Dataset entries
/-- Reduction commutes with `R`-changes of variables and preserves singularity: if the
`R`-point `(a, b)` of `V` has singular reduction, so does its image `(C.toX a, C.toY a b)` on
`C • V` (`VariableChange.nonsingular_iff` over the residue field). [folklore] -/
theorem not_nonsingular_smul {V : WeierstrassCurve R} (C : WeierstrassCurve.VariableChange R)
    {a b : R} (hns : ¬ (V.map (residue R)).toAffine.Nonsingular (residue R a) (residue R b)) :
    ¬ ((C • V).map (residue R)).toAffine.Nonsingular (residue R (C.toX a))
      (residue R (C.toY a b)) := by
  rw [← WeierstrassCurve.map_variableChange, WeierstrassCurve.VariableChange.map_toX_ringHom,
    map_toY_ringHom, WeierstrassCurve.VariableChange.nonsingular_iff]
  exact hns

/-- The part of Tate's tree after Step 3 never returns `II`. [folklore] -/
theorem tateTree_ne_II (p4 p5 p6 p7 p8 p9 p10 : Prop) [Decidable p4] [Decidable p5]
    [Decidable p6] [Decidable p7] [Decidable p8] [Decidable p9] [Decidable p10] (n : ℕ) :
    (if p4 then KodairaSymbol.III else if p5 then .IV else if p6 then .Istar 0
      else if p7 then .Istar n else if p8 then .IVstar else if p9 then .IIIstar
      else if p10 then .IIstar else .I 0) ≠ .II := by
  split_ifs <;> simp

/-- Tate's tree returns `II*` exactly when the first nine tests fail and the tenth fires.
[folklore] -/
theorem tateTree_eq_IIstar_iff (p1 p2 p3 p4 p5 p6 p7 p8 p9 p10 : Prop) [Decidable p1]
    [Decidable p2] [Decidable p3] [Decidable p4] [Decidable p5] [Decidable p6] [Decidable p7]
    [Decidable p8] [Decidable p9] [Decidable p10] (n m : ℕ) :
    (if p1 then KodairaSymbol.I 0 else if p2 then .I n else if p3 then .II else if p4 then .III
      else if p5 then .IV else if p6 then .Istar 0 else if p7 then .Istar m
      else if p8 then .IVstar else if p9 then .IIIstar else if p10 then .IIstar else .I 0) =
        .IIstar ↔ ¬ p1 ∧ ¬ p2 ∧ ¬ p3 ∧ ¬ p4 ∧ ¬ p5 ∧ ¬ p6 ∧ ¬ p7 ∧ ¬ p8 ∧ ¬ p9 ∧ p10 := by
  split_ifs <;> simp [*]

/-- **Step 3 fired.** If `kodairaSymbolOfMinimal V = II` then `π ∣ Δ`, and on the Step-2 model
`π ∣ b₂`, `π² ∤ a₆`. [folklore] -/
theorem kodairaSymbolOfMinimal_eq_II_imp (V : WeierstrassCurve R)
    (h : V.kodairaSymbolOfMinimal = .II) :
    V.Δ ∈ maximalIdeal R ∧ (normalizeStep2 V).b₂ ∈ maximalIdeal R ∧
      (normalizeStep2 V).a₆ ∉ maximalIdeal R ^ 2 := by
  unfold WeierstrassCurve.kodairaSymbolOfMinimal at h
  dsimp only at h
  by_cases h1 : V.Δ ∈ maximalIdeal R
  swap
  · rw [if_pos h1] at h; simp at h
  rw [if_neg (not_not.mpr h1)] at h
  by_cases h2 : (normalizeStep2 V).b₂ ∈ maximalIdeal R
  swap
  · rw [if_pos h2] at h; simp at h
  rw [if_neg (not_not.mpr h2)] at h
  by_cases h3 : (normalizeStep2 V).a₆ ∈ maximalIdeal R ^ 2
  · rw [if_neg (not_not.mpr h3)] at h
    exact absurd h (tateTree_ne_II _ _ _ _ _ _ _ _)
  · exact ⟨h1, h2, h3⟩

/-- **Step 10 fired.** `kodairaSymbolOfMinimal V = II*` iff the tests of Steps 1–9 fail on the
successive normalised models and `π⁶ ∤ a₆` on the Step-9 model. [folklore] -/
theorem kodairaSymbolOfMinimal_eq_IIstar_iff (V : WeierstrassCurve R) :
    V.kodairaSymbolOfMinimal = .IIstar ↔
      ¬ V.Δ ∉ maximalIdeal R ∧ ¬ (normalizeStep2 V).b₂ ∉ maximalIdeal R ∧
      ¬ (normalizeStep2 V).a₆ ∉ maximalIdeal R ^ 2 ∧
      ¬ (normalizeStep2 V).b₈ ∉ maximalIdeal R ^ 3 ∧
      ¬ (normalizeStep2 V).b₆ ∉ maximalIdeal R ^ 3 ∧
      ¬ distinctRootCount (cubicStep6 (normalizeStep6 (normalizeStep2 V))) = 3 ∧
      ¬ distinctRootCount (cubicStep6 (normalizeStep6 (normalizeStep2 V))) = 2 ∧
      ¬ distinctRootCount
          (quadraticStep8 (normalizeStep8 (normalizeStep6 (normalizeStep2 V)))) = 2 ∧
      ¬ (normalizeStep9 (normalizeStep8 (normalizeStep6 (normalizeStep2 V)))).a₄ ∉
          maximalIdeal R ^ 4 ∧
      (normalizeStep9 (normalizeStep8 (normalizeStep6 (normalizeStep2 V)))).a₆ ∉
          maximalIdeal R ^ 6 := by
  unfold WeierstrassCurve.kodairaSymbolOfMinimal
  exact tateTree_eq_IIstar_iff _ _ _ _ _ _ _ _ _ _ _ _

■ **EXERCISE**
Among the entries above, copy exactly only the lines starting with the one containing "(C : WeierstrassCurve.VariableChange R)" and going through the one containing "The part of", both ends included.

■ **EXPECTED ANSWER**
theorem not_nonsingular_smul {V : WeierstrassCurve R} (C : WeierstrassCurve.VariableChange R)
    {a b : R} (hns : ¬ (V.map (residue R)).toAffine.Nonsingular (residue R a) (residue R b)) :
    ¬ ((C • V).map (residue R)).toAffine.Nonsingular (residue R (C.toX a))
      (residue R (C.toY a b)) := by
  rw [← WeierstrassCurve.map_variableChange, WeierstrassCurve.VariableChange.map_toX_ringHom,
    map_toY_ringHom, WeierstrassCurve.VariableChange.nonsingular_iff]
  exact hns

/-- The part of Tate's tree after Step 3 never returns `II`. [folklore] -/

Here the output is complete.